[What is expected]:
Copy all lines of the listing that include the string "every".
** Opening Dataset content block **
import Summits.MatrixMultiplication.OmegaCensus.STPPVosperSlackTwoCheckersT
import Summits.MatrixMultiplication.OmegaCensus.STPPVosperSlackTwoTablesZ59
import Summits.MatrixMultiplication.OmegaCensus.STPPVosperSlackTwoLawABQ

/-!
# ω-census (abelian STPP census): ℤ₅₉ leaf L2 = {(2,2,3),(3,4,2)²} — slack-2 three-block law, case A rows up to dihedral symmetry, part 1 of 3 (kernel computations)

HONEST FRAMING (pub-omega census; verbatim): lottery ticket; floor = certified bounds/negative ranges.
Census STRUCTURE (seat pub-omega-stpp-2 gen 27 — rows service for the stpp-1 lineage's law, 2026-08-29), family (b2).  Rows for stpp-1 g33's three-block slack-2 law (checker `caseADeadT` of `STPPVosperSlackTwoCheckersT.lean`, dead table `tblZ59L2A` of `…TablesZ59.lean`; family rotated to (C,A,B); block i = a (3,4,2) block read (a,b,c) = (2,3,4), others (3,2,2),(2,3,4), L = 16, z = 14): `dihedralSmaller 59 Q || caseADeadT 59 2 4 16 14 Q tblZ59L2A` over `qShapes 59 3` (dihedral representatives only; stpp-1 g33 mirror 122 247 nodes; farm calibration ≈ 1.2 ms per node).
Each theorem is ONE `decide +kernel` over one chunk (sized by a python cost mirror to stay under the default-heartbeat ceiling).
Assembly in `STPPVosperSlackTwoRows59L2AAsm.lean`.  Nothing here is progress on `ω`.
-/

namespace Summit.MatrixMultiplication.OmegaCensus.CubeNB.S2

/-- Rows chunk `[0, 1069)`: every entry passes the kernel test. [folklore] -/
theorem rows59L2A_c0 : ((qShapes 59 3 0 1069).all fun Q => dihedralSmaller 59 Q || caseADeadT 59 2 4 16 14 Q tblZ59L2A) = true := by
  decide +kernel

/-- Rows chunk `[1069, 1164)`: every entry passes the kernel test. [folklore] -/
theorem rows59L2A_c1 : ((qShapes 59 3 1069 1164).all fun Q => dihedralSmaller 59 Q || caseADeadT 59 2 4 16 14 Q tblZ59L2A) = true := by
  decide +kernel

/-- Rows chunk `[1164, 1256)`: every entry passes the kernel test. [folklore] -/
theorem rows59L2A_c2 : ((qShapes 59 3 1164 1256).all fun Q => dihedralSmaller 59 Q || caseADeadT 59 2 4 16 14 Q tblZ59L2A) = true := by
  decide +kernel

/-- Rows chunk `[1256, 1318)`: every entry passes the kernel test. [folklore] -/
theorem rows59L2A_c3 : ((qShapes 59 3 1256 1318).all fun Q => dihedralSmaller 59 Q || caseADeadT 59 2 4 16 14 Q tblZ59L2A) = true := by
  decide +kernel

/-- Rows chunk `[1318, 1371)`: every entry passes the kernel test. [folklore] -/
theorem rows59L2A_c4 : ((qShapes 59 3 1318 1371).all fun Q => dihedralSmaller 59 Q || caseADeadT 59 2 4 16 14 Q tblZ59L2A) = true := by
  decide +kernel

/-- Rows chunk `[1371, 1423)`: every entry passes the kernel test. [folklore] -/
theorem rows59L2A_c5 : ((qShapes 59 3 1371 1423).all fun Q => dihedralSmaller 59 Q || caseADeadT 59 2 4 16 14 Q tblZ59L2A) = true := by
  decide +kernel

end Summit.MatrixMultiplication.OmegaCensus.CubeNB.S2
** Closing Dataset content block **
[Completed exercise]:
/-- Rows chunk `[0, 1069)`: every entry passes the kernel test. [folklore] -/
/-- Rows chunk `[1069, 1164)`: every entry passes the kernel test. [folklore] -/
/-- Rows chunk `[1164, 1256)`: every entry passes the kernel test. [folklore] -/
/-- Rows chunk `[1256, 1318)`: every entry passes the kernel test. [folklore] -/
/-- Rows chunk `[1318, 1371)`: every entry passes the kernel test. [folklore] -/
/-- Rows chunk `[1371, 1423)`: every entry passes the kernel test. [folklore] -/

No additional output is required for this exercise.